Although Persona 4 Arena extended the story arc for its cast, playing through each character’s separate plotline meant players had to endure some redundancy. Alternatively, Ultimax offers two main arcs, where players are given the chance to choose between the perspectives of the P3 or P4 casts (all well as true ending content). Although there’s still a bit of repetition, each visual novel-esque journey is largely diverting, showcasing the progression and new problems that face each character. While occasional fights interrupt the expositional element, the difficult is set low enough that those who prefer their Persona turn-based should still be able to pass the brief bouts.
Players who prefer to jump right into the action have the ability to take on opponents in Arcade Mode, Score Attack Mode, or via the game’s online multiplayer competitions. The latter component is especially well designed, allowing participants to leap right into Ranked matches or easily join or create their own rooms under the Player Match option. Gratifyingly, Ultimax’s ability to find a match is quick, while its netcode is solid, hosting matches that only sporadically divulge their online status. Most enjoyable are the game lobbies, where players can mill around and communicate in virtual arcades, before sitting down to engage in a rivalry.
Beyond these modes, players can also delve into the Golden Arena, a mode which employs light role-playing elements as characters strive to build social links. Much like a survival mode, players persevere against a processing of increasingly stronger foes, gaining experience which can be used to augment your combatant. While leveling up, characters increase their stats, while also earning perks like healing abilities or increasing your resistance to status effects. As players work their way down each successive floor, characters encounter the sporadic boss battle, which can bestow additional bonuses. Most interesting is the game’s auto mode, where players pass the duty of grinding on the AI, which does a tolerable job at mowing down opponents.
Visually, Persona 4 Arena Ultimax is fated to remind gamers of Arc System Works prestigious pedigree, with each match, menu screen, and story screen bringing Atlus’ beloved characters to life. Beyond a framerate that remains fluid even when the screen is overflowing with activity, the game delivers a tremendous amount of detail in every sprite frame and background element. Sonically, Ultimax flaunts a fantastic soundtrack, with songs crafted for every character. The one downside ion the game’s otherwise faultless presentation is the removal of Arena’s dual language option, compelling players to listen to English voiceover during story mode.

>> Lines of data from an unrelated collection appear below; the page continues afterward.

import Summits.ValiantsHypothesis.ValiantsHypothesis.Theorems.SymPencilPerFourInnerRankReducedFamily
import Summits.ValiantsHypothesis.ValiantsHypothesis.Theorems.SymPencilPerFourInnerRankPureGramP1
import Summits.ValiantsHypothesis.ValiantsHypothesis.Theorems.SymPencilSdcPerFourCellEightEight

/-!
# Route `SymPencil` — inner rank of the `2 | 2` row split of `per_4`: the identity is impossible on
# `≤ 11` squares AS SOON AS the PEELED reduced families are excluded (P1 consumed)
# (`--supports` stmt-ValiantsHypothesis-5674 `SdcSuperquadratic`; (8,8) column of the size tables;
# rung currency only — nothing here bears on `VP ≠ VNP`)

This file composes three landed pieces and pins, by name and signature, the ONE remaining input of
the cells `(8, 8, 10)` (`m = 27`) and `(8, 8, 11)` (`m = 28`):

* `…InnerRankReducedFamily.exists_reduced_family` — every identity
  `Σ_r c_r t_r((a,b),(y₂,y₃))² = per (a; b; y₂; y₃)` with `|ι| ≤ 11` squares (characteristic `0`)
  yields a REDUCED family on `|κ| ≤ |ι|` squares: non-zero weights, the same identity, scalar outer
  blocks `t'((a,0),(x,0)) ∈ K v₀`, `t'((0,b),(0,x)) ∈ K v₀'`, and the reduced identity with the
  correction term `2 Σ c' t'((a,0),(y₂,0)) t'((0,b),(0,y₃))`;
* **P1** `…PureGramP1.false_of_allX` — a PURE family (`t((a,0),(e_k,0)) = t((0,b),(0,e_k)) = 0`)
  needs at least twelve squares;
* `…SymPencilSdcPerFourCellEightEight.false_of_rank_eight_le_twentySeven_of_IR10` /
  `…twentyEight_of_IR11` — the two cells are empty modulo the inner-rank hypotheses IR10 / IR11.

**Theorem** (`false_of_peeled_hyp`).  If every PEELED reduced family on `≤ |ι|` squares — reduced
family data as produced by `exists_reduced_family` whose correction term is NOT identically zero,
the hypothesis shape of `…PeeledFactor.factor_of_peeled_ten` — is contradictory, then there is no
identity on `|ι| ≤ 11` squares at all: in the non-peeled case the pure part
`t''((a,b),(y,z)) := t'((0,b),(y,0)) + t'((a,0),(0,z))` is a pure family for `per` itself
(`pure_of_correction_zero`) and P1 applies.  Corollaries: IR10 / IR11 follow from the peeled
hypotheses at `10` / `11` squares (`IR_of_peeled`), hence the cells `(8,8,10)` and
`(8,8,11)` are empty modulo «no peeled reduced family on `≤ 10` (resp. `≤ 11`) squares» ALONE
(`false_of_rank_eight_le_twentySeven_of_peeled_ten`, `…twentyEight_of_peeled_eleven`).

Honest framing: a CONDITIONAL closing — the peeled hypotheses are OPEN (at `|κ| = 10` a paper
proof exists, memo `NOTE-p6g16-5674-R2-peeled-ten.md`, Lean port `…Peeled*` in progress; `|κ| = 11`
is open on paper); no cell closes here; the window `27 ≤ sdc(per_4) ≤ 29`, the crux
`SdcSuperquadratic` and `VP ≠ VNP` are untouched; no summit statement is proved.  No definitions,
no named facts. [folklore]
-/

noncomputable section

-- single-conjunct layout: Sub = Summit, duplicated namespace component intended
set_option linter.dupNamespace false

namespace Summit.ValiantsHypothesis.ValiantsHypothesis.Theorems.SymPencilPerFourInnerRankOfPeeled

open Matrix Finset Module MvPolynomial
open Literature.Computability.AlgebraicComplexity
open Summit.ValiantsHypothesis.ValiantsHypothesis.Theorems.SymPencilPerFourInnerRankReducedFamily
open Summit.ValiantsHypothesis.ValiantsHypothesis.Theorems.SymPencilPerFourInnerRankPureGramP1
open Summit.ValiantsHypothesis.ValiantsHypothesis.Theorems.SymPencilSdcPerFourCellEightEight

universe u v

variable {K : Type u} [Field K]

/-! ### The non-peeled case is pure -/

/-- **Non-peeled ⇒ pure.**  If the outer blocks of a family are scalar (`t((a,0),(x,0)) ∈ K v₀`,
`t((0,b),(0,x)) ∈ K v₀'`) and the correction term `Σ c t((a,0),(y,0)) t((0,b),(0,z))` vanishes
identically, then the pure part `t''((a,b),(y,z)) := t((0,b),(y,0)) + t((a,0),(0,z))` is a PURE
family for `per (a; b; y; z)` with the same weights. [folklore] -/
theorem pure_of_correction_zero [CharZero K] {κ : Type v} [Fintype κ] (c : κ → K)
    (t : κ → (((Fin 4 → K) × (Fin 4 → K)) →ₗ[K] ((Fin 4 → K) × (Fin 4 → K)) →ₗ[K] K))
    (hJ : ∀ a b y₂ y₃ : Fin 4 → K,
      ∑ r, c r * (t r (a, b) (y₂, y₃)) ^ 2 = (Matrix.of ![a, b, y₂, y₃]).permanent)
    (v₀ v₀' : κ → K) (hv₀ : ∀ (a x : Fin 4 → K), ∃ s : K, (fun r => t r (a, 0) (x, 0)) = s • v₀)
    (hv₀' : ∀ (b x : Fin 4 → K), ∃ s : K, (fun r => t r (0, b) (0, x)) = s • v₀')
    (hzero : ∀ a b y z : Fin 4 → K, ∑ r, c r * t r (a, 0) (y, 0) * t r (0, b) (0, z) = 0) :
    ∃ t'' : κ → (((Fin 4 → K) × (Fin 4 → K)) →ₗ[K] ((Fin 4 → K) × (Fin 4 → K)) →ₗ[K] K),
      (∀ r (a b y z : Fin 4 → K), t'' r (a, b) (y, z) = t r (0, b) (y, 0) + t r (a, 0) (0, z)) ∧
      (∀ a b y₂ y₃ : Fin 4 → K,
        ∑ r, c r * (t'' r (a, b) (y₂, y₃)) ^ 2 = (Matrix.of ![a, b, y₂, y₃]).permanent) ∧
      (∀ k : Fin 4, (∀ (a : Fin 4 → K) r, t'' r (a, 0) (Pi.single k 1, 0) = 0) ∧
        (∀ (b : Fin 4 → K) r, t'' r (0, b) (0, Pi.single k 1) = 0)) := by
  -- the two coordinate maps `(u₁,u₂) ↦ (u₁,0)` and `(u₁,u₂) ↦ (0,u₂)`
  let P₁ : ((Fin 4 → K) × (Fin 4 → K)) →ₗ[K] ((Fin 4 → K) × (Fin 4 → K)) :=
    (LinearMap.inl K (Fin 4 → K) (Fin 4 → K)).comp (LinearMap.fst K (Fin 4 → K) (Fin 4 → K))
  let P₂ : ((Fin 4 → K) × (Fin 4 → K)) →ₗ[K] ((Fin 4 → K) × (Fin 4 → K)) :=
    (LinearMap.inr K (Fin 4 → K) (Fin 4 → K)).comp (LinearMap.snd K (Fin 4 → K) (Fin 4 → K))
  have hP₁ : ∀ u₁ u₂ : Fin 4 → K, P₁ (u₁, u₂) = (u₁, 0) := fun u₁ u₂ => rfl
  have hP₂ : ∀ u₁ u₂ : Fin 4 → K, P₂ (u₁, u₂) = (0, u₂) := fun u₁ u₂ => rfl
  let t'' : κ → (((Fin 4 → K) × (Fin 4 → K)) →ₗ[K] ((Fin 4 → K) × (Fin 4 → K)) →ₗ[K] K) :=
    fun r => (t r).compl₁₂ P₂ P₁ + (t r).compl₁₂ P₁ P₂
  have ht'' : ∀ r (a b y z : Fin 4 → K), t'' r (a, b) (y, z) = t r (0, b) (y, 0) + t r (a, 0) (0, z) := by
    intro r a b y z
    simp only [t'', LinearMap.add_apply, LinearMap.compl₁₂_apply, hP₁, hP₂]
  have t00 : ∀ r (p : (Fin 4 → K) × (Fin 4 → K)), t r ((0 : Fin 4 → K), (0 : Fin 4 → K)) p = 0 :=
    fun r p => by rw [show ((0 : Fin 4 → K), (0 : Fin 4 → K)) = (0 : (Fin 4 → K) × (Fin 4 → K))
      from rfl, map_zero, LinearMap.zero_apply]
  have t00' : ∀ r (p : (Fin 4 → K) × (Fin 4 → K)), t r p ((0 : Fin 4 → K), (0 : Fin 4 → K)) = 0 :=
    fun r p => by rw [show ((0 : Fin 4 → K), (0 : Fin 4 → K)) = (0 : (Fin 4 → K) × (Fin 4 → K))
      from rfl, map_zero]
  have hred := reduced_identity_of_scalar c t hJ v₀ v₀' hv₀ hv₀'
  refine ⟨t'', ht'', fun a b y₂ y₃ => ?_, fun k => ⟨fun a r => ?_, fun b r => ?_⟩⟩
  · simp_rw [ht'']
    rw [hred a b y₂ y₃, hzero a b y₂ y₃, mul_zero, sub_zero]
  · rw [ht'', t00, t00', add_zero]
  · rw [ht'', t00, t00', add_zero]

/-! ### No identity on `≤ 11` squares modulo the peeled reduced families -/

/-- **The `2 | 2` split of `per_4` has no weighted sum-of-squares identity on `|ι| ≤ 11`
bilinear-by-bilinear squares, GIVEN that every PEELED reduced family on `≤ |ι|` squares is
contradictory** (characteristic `0`).  The hypothesis `HR2` is stated on exactly the data of
`exists_reduced_family` (cardinality bound, non-zero weights, joint identity, scalar outer blocks,
reduced identity) plus the peeled witness `∃ a b y z, Σ c t((a,0),(y,0)) t((0,b),(0,z)) ≠ 0`; the
non-peeled case is P1 (`…PureGramP1.false_of_allX`) via `pure_of_correction_zero`. [folklore] -/
theorem false_of_peeled_hyp [CharZero K] {ι : Type v} [Fintype ι] [DecidableEq ι]
    (hι : Fintype.card ι ≤ 11)
    (HR2 : ∀ (κ : Type v) [Fintype κ] [DecidableEq κ], Fintype.card κ ≤ Fintype.card ι →
      ∀ (c : κ → K), (∀ r, c r ≠ 0) →
      ∀ (t : κ → (((Fin 4 → K) × (Fin 4 → K)) →ₗ[K] ((Fin 4 → K) × (Fin 4 → K)) →ₗ[K] K)),
      (∀ a b y₂ y₃ : Fin 4 → K,
        ∑ r, c r * (t r (a, b) (y₂, y₃)) ^ 2 = (Matrix.of ![a, b, y₂, y₃]).permanent) →
      ∀ (v₀ v₀' : κ → K),
      (∀ (a x : Fin 4 → K), ∃ s : K, (fun r => t r (a, 0) (x, 0)) = s • v₀) →
      (∀ (b x : Fin 4 → K), ∃ s : K, (fun r => t r (0, b) (0, x)) = s • v₀') →
      (∀ a b y₂ y₃ : Fin 4 → K,
        ∑ r, c r * (t r (0, b) (y₂, 0) + t r (a, 0) (0, y₃)) ^ 2 =
          (Matrix.of ![a, b, y₂, y₃]).permanent
            - 2 * ∑ r, c r * t r (a, 0) (y₂, 0) * t r (0, b) (0, y₃)) →
      (∃ a b y z : Fin 4 → K, ∑ r, c r * t r (a, 0) (y, 0) * t r (0, b) (0, z) ≠ 0) → False)
    (c : ι → K)
    (t : ι → (((Fin 4 → K) × (Fin 4 → K)) →ₗ[K] ((Fin 4 → K) × (Fin 4 → K)) →ₗ[K] K))
    (hJ : ∀ a b y₂ y₃ : Fin 4 → K,
      ∑ r, c r * (t r (a, b) (y₂, y₃)) ^ 2 = (Matrix.of ![a, b, y₂, y₃]).permanent) : False := by
  obtain ⟨κ, _, _, c', t', v₀, v₀', hκ, hc', hJ', hv₀, hv₀', hred⟩ := exists_reduced_family hι c t hJ
  by_cases hpeel : ∃ a b y z : Fin 4 → K, ∑ r, c' r * t' r (a, 0) (y, 0) * t' r (0, b) (0, z) ≠ 0
  · exact HR2 κ hκ c' hc' t' hJ' v₀ v₀' hv₀ hv₀' hred hpeel
  · push Not at hpeel
    obtain ⟨t'', -, hJ'', hX''⟩ := pure_of_correction_zero c' t' hJ' v₀ v₀' hv₀ hv₀' hpeel
    exact false_of_allX (hκ.trans hι) c' t'' hJ'' hX''

/-- **IR at `d ≤ 11` squares from the peeled hypothesis at `d`**, in the exact shape of the
hypotheses `IR10` / `IR11` of `…SymPencilSdcPerFourCellEightEight` (index type `Fin d`).
[folklore] -/
theorem IR_of_peeled [CharZero K] {d : ℕ} (hd : d ≤ 11)
    (HR2 : ∀ (κ : Type) [Fintype κ] [DecidableEq κ], Fintype.card κ ≤ d →
      ∀ (c : κ → K), (∀ r, c r ≠ 0) →
      ∀ (t : κ → (((Fin 4 → K) × (Fin 4 → K)) →ₗ[K] ((Fin 4 → K) × (Fin 4 → K)) →ₗ[K] K)),
      (∀ a b y₂ y₃ : Fin 4 → K,
        ∑ r, c r * (t r (a, b) (y₂, y₃)) ^ 2 = (Matrix.of ![a, b, y₂, y₃]).permanent) →
      ∀ (v₀ v₀' : κ → K),
      (∀ (a x : Fin 4 → K), ∃ s : K, (fun r => t r (a, 0) (x, 0)) = s • v₀) →
      (∀ (b x : Fin 4 → K), ∃ s : K, (fun r => t r (0, b) (0, x)) = s • v₀') →
      (∀ a b y₂ y₃ : Fin 4 → K,
        ∑ r, c r * (t r (0, b) (y₂, 0) + t r (a, 0) (0, y₃)) ^ 2 =
          (Matrix.of ![a, b, y₂, y₃]).permanent
            - 2 * ∑ r, c r * t r (a, 0) (y₂, 0) * t r (0, b) (0, y₃)) →
      (∃ a b y z : Fin 4 → K, ∑ r, c r * t r (a, 0) (y, 0) * t r (0, b) (0, z) ≠ 0) → False) :
    ∀ (c : Fin d → K)
      (t : Fin d → (((Fin 4 → K) × (Fin 4 → K)) →ₗ[K] ((Fin 4 → K) × (Fin 4 → K)) →ₗ[K] K)),
      ¬ ∀ a b y₂ y₃ : Fin 4 → K,
        ∑ r, c r * (t r (a, b) (y₂, y₃)) ^ 2 = (Matrix.of ![a, b, y₂, y₃]).permanent := by
  intro c t hJ
  have hι : Fintype.card (Fin d) ≤ 11 := by simpa using hd
  refine false_of_peeled_hyp hι (fun κ _ _ hκ => HR2 κ (hκ.trans (by simp))) c t hJ

/-! ### The two cells of the size tables modulo the peeled hypotheses alone -/

/-- **Cell `(8, 8, 10)` of `m = 27` is empty modulo «no peeled reduced family on `≤ 10` squares».**
(`…CellEightEight.false_of_rank_eight_le_twentySeven_of_IR10` with IR10 supplied by
`IR_of_peeled`, i.e. by P1 and the peeled hypothesis.)  The peeled hypothesis at ten
squares is OPEN in the tree (paper proof: memo `NOTE-p6g16-5674-R2-peeled-ten.md`). [folklore] -/
theorem false_of_rank_eight_le_twentySeven_of_peeled_ten (K : Type*) [Field K] [CharZero K]
    {m : ℕ} (hm : m ≤ 27)
    {i₀ : Fin m} {D : Matrix {i // i ≠ i₀} {i // i ≠ i₀} K}
    {bL : (Fin 4 × Fin 4 → K) →ₗ[K] ({i // i ≠ i₀} → K)}
    {CL : (Fin 4 × Fin 4 → K) →ₗ[K] Matrix {i // i ≠ i₀} {i // i ≠ i₀} K} {κ₀ : K}
    (hD : IsUnit D.det) (hDs : Dᵀ = D) (hCs : ∀ z, (CL z)ᵀ = CL z) (hκ₀ : κ₀ ≠ 0)
    (hi : ∀ z, bL z ⬝ᵥ D⁻¹ *ᵥ bL z = 0)
    (hii : ∀ z, bL z ⬝ᵥ (D⁻¹ * CL z * D⁻¹) *ᵥ bL z = 0)
    (hiii : ∀ z, D.det * (bL z ⬝ᵥ (D⁻¹ * CL z * D⁻¹ * CL z * D⁻¹) *ᵥ bL z) =
      -(κ₀ * eval z (perPoly (Fin 4) K)))
    (hV4 : ∀ x ∈ LinearMap.ker bL, ∀ r c : Fin 4,
      ((Matrix.of fun i j => x (i, j)).submatrix r.succAbove c.succAbove).permanent = 0)
    (hcard : Fintype.card {i // i ≠ i₀} + 1 = m)
    (hrn : finrank K (LinearMap.range bL) + finrank K (LinearMap.ker bL) = 16)
    (HR2 : ∀ (κ : Type) [Fintype κ] [DecidableEq κ], Fintype.card κ ≤ 10 →
      ∀ (c : κ → K), (∀ r, c r ≠ 0) →
      ∀ (t : κ → (((Fin 4 → K) × (Fin 4 → K)) →ₗ[K] ((Fin 4 → K) × (Fin 4 → K)) →ₗ[K] K)),
      (∀ a b y₂ y₃ : Fin 4 → K,
        ∑ r, c r * (t r (a, b) (y₂, y₃)) ^ 2 = (Matrix.of ![a, b, y₂, y₃]).permanent) →
      ∀ (v₀ v₀' : κ → K),
      (∀ (a x : Fin 4 → K), ∃ s : K, (fun r => t r (a, 0) (x, 0)) = s • v₀) →
      (∀ (b x : Fin 4 → K), ∃ s : K, (fun r => t r (0, b) (0, x)) = s • v₀') →
      (∀ a b y₂ y₃ : Fin 4 → K,
        ∑ r, c r * (t r (0, b) (y₂, 0) + t r (a, 0) (0, y₃)) ^ 2 =
          (Matrix.of ![a, b, y₂, y₃]).permanent
            - 2 * ∑ r, c r * t r (a, 0) (y₂, 0) * t r (0, b) (0, y₃)) →
      (∃ a b y z : Fin 4 → K, ∑ r, c r * t r (a, 0) (y, 0) * t r (0, b) (0, z) ≠ 0) → False)
    (h8 : finrank K (LinearMap.range bL) = 8) : False :=
  false_of_rank_eight_le_twentySeven_of_IR10 K hm hD hDs hCs hκ₀ hi hii hiii hV4 hcard hrn
    (IR_of_peeled (by norm_num) HR2) h8

/-- **Cell `(8, 8, 11)` of `m = 28` is empty modulo «no peeled reduced family on `≤ 11` squares».**
(`…CellEightEight.false_of_rank_eight_le_twentyEight_of_IR11` with IR11 supplied by
`IR_of_peeled`.)  The peeled hypothesis at eleven squares is OPEN (also on paper).
[folklore] -/
theorem false_of_rank_eight_le_twentyEight_of_peeled_eleven (K : Type*) [Field K] [CharZero K]
    {m : ℕ} (hm : m ≤ 28)
    {i₀ : Fin m} {D : Matrix {i // i ≠ i₀} {i // i ≠ i₀} K}
    {bL : (Fin 4 × Fin 4 → K) →ₗ[K] ({i // i ≠ i₀} → K)}
    {CL : (Fin 4 × Fin 4 → K) →ₗ[K] Matrix {i // i ≠ i₀} {i // i ≠ i₀} K} {κ₀ : K}
    (hD : IsUnit D.det) (hDs : Dᵀ = D) (hCs : ∀ z, (CL z)ᵀ = CL z) (hκ₀ : κ₀ ≠ 0)
    (hi : ∀ z, bL z ⬝ᵥ D⁻¹ *ᵥ bL z = 0)
    (hii : ∀ z, bL z ⬝ᵥ (D⁻¹ * CL z * D⁻¹) *ᵥ bL z = 0)
    (hiii : ∀ z, D.det * (bL z ⬝ᵥ (D⁻¹ * CL z * D⁻¹ * CL z * D⁻¹) *ᵥ bL z) =
      -(κ₀ * eval z (perPoly (Fin 4) K)))
    (hV4 : ∀ x ∈ LinearMap.ker bL, ∀ r c : Fin 4,
      ((Matrix.of fun i j => x (i, j)).submatrix r.succAbove c.succAbove).permanent = 0)
    (hcard : Fintype.card {i // i ≠ i₀} + 1 = m)
    (hrn : finrank K (LinearMap.range bL) + finrank K (LinearMap.ker bL) = 16)
    (HR2 : ∀ (κ : Type) [Fintype κ] [DecidableEq κ], Fintype.card κ ≤ 11 →
      ∀ (c : κ → K), (∀ r, c r ≠ 0) →
      ∀ (t : κ → (((Fin 4 → K) × (Fin 4 → K)) →ₗ[K] ((Fin 4 → K) × (Fin 4 → K)) →ₗ[K] K)),
      (∀ a b y₂ y₃ : Fin 4 → K,
        ∑ r, c r * (t r (a, b) (y₂, y₃)) ^ 2 = (Matrix.of ![a, b, y₂, y₃]).permanent) →
      ∀ (v₀ v₀' : κ → K),
      (∀ (a x : Fin 4 → K), ∃ s : K, (fun r => t r (a, 0) (x, 0)) = s • v₀) →
      (∀ (b x : Fin 4 → K), ∃ s : K, (fun r => t r (0, b) (0, x)) = s • v₀') →
      (∀ a b y₂ y₃ : Fin 4 → K,
        ∑ r, c r * (t r (0, b) (y₂, 0) + t r (a, 0) (0, y₃)) ^ 2 =
          (Matrix.of ![a, b, y₂, y₃]).permanent
            - 2 * ∑ r, c r * t r (a, 0) (y₂, 0) * t r (0, b) (0, y₃)) →
      (∃ a b y z : Fin 4 → K, ∑ r, c r * t r (a, 0) (y, 0) * t r (0, b) (0, z) ≠ 0) → False)
    (h8 : finrank K (LinearMap.range bL) = 8) : False :=
  false_of_rank_eight_le_twentyEight_of_IR11 K hm hD hDs hCs hκ₀ hi hii hiii hV4 hcard hrn
    (IR_of_peeled le_rfl HR2) h8

end Summit.ValiantsHypothesis.ValiantsHypothesis.Theorems.SymPencilPerFourInnerRankOfPeeled

end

Typically, fighters receive commendation based on the quality of combat. With Persona 4 Arena Ultimax, not only are the fights top-notch- but elements which are uncommon for the genre also contribute to the game’s success. Whether you enjoyed the original Arena, are a Shin Megami Tensei fan, or just happen to enjoy a fighter with creative, well-crafted characters, a purchase of Ultimax is an easy recommendation.
Persona 4 Arena Ultimax was played on the PlayStation 3 with review code provided by the publisher.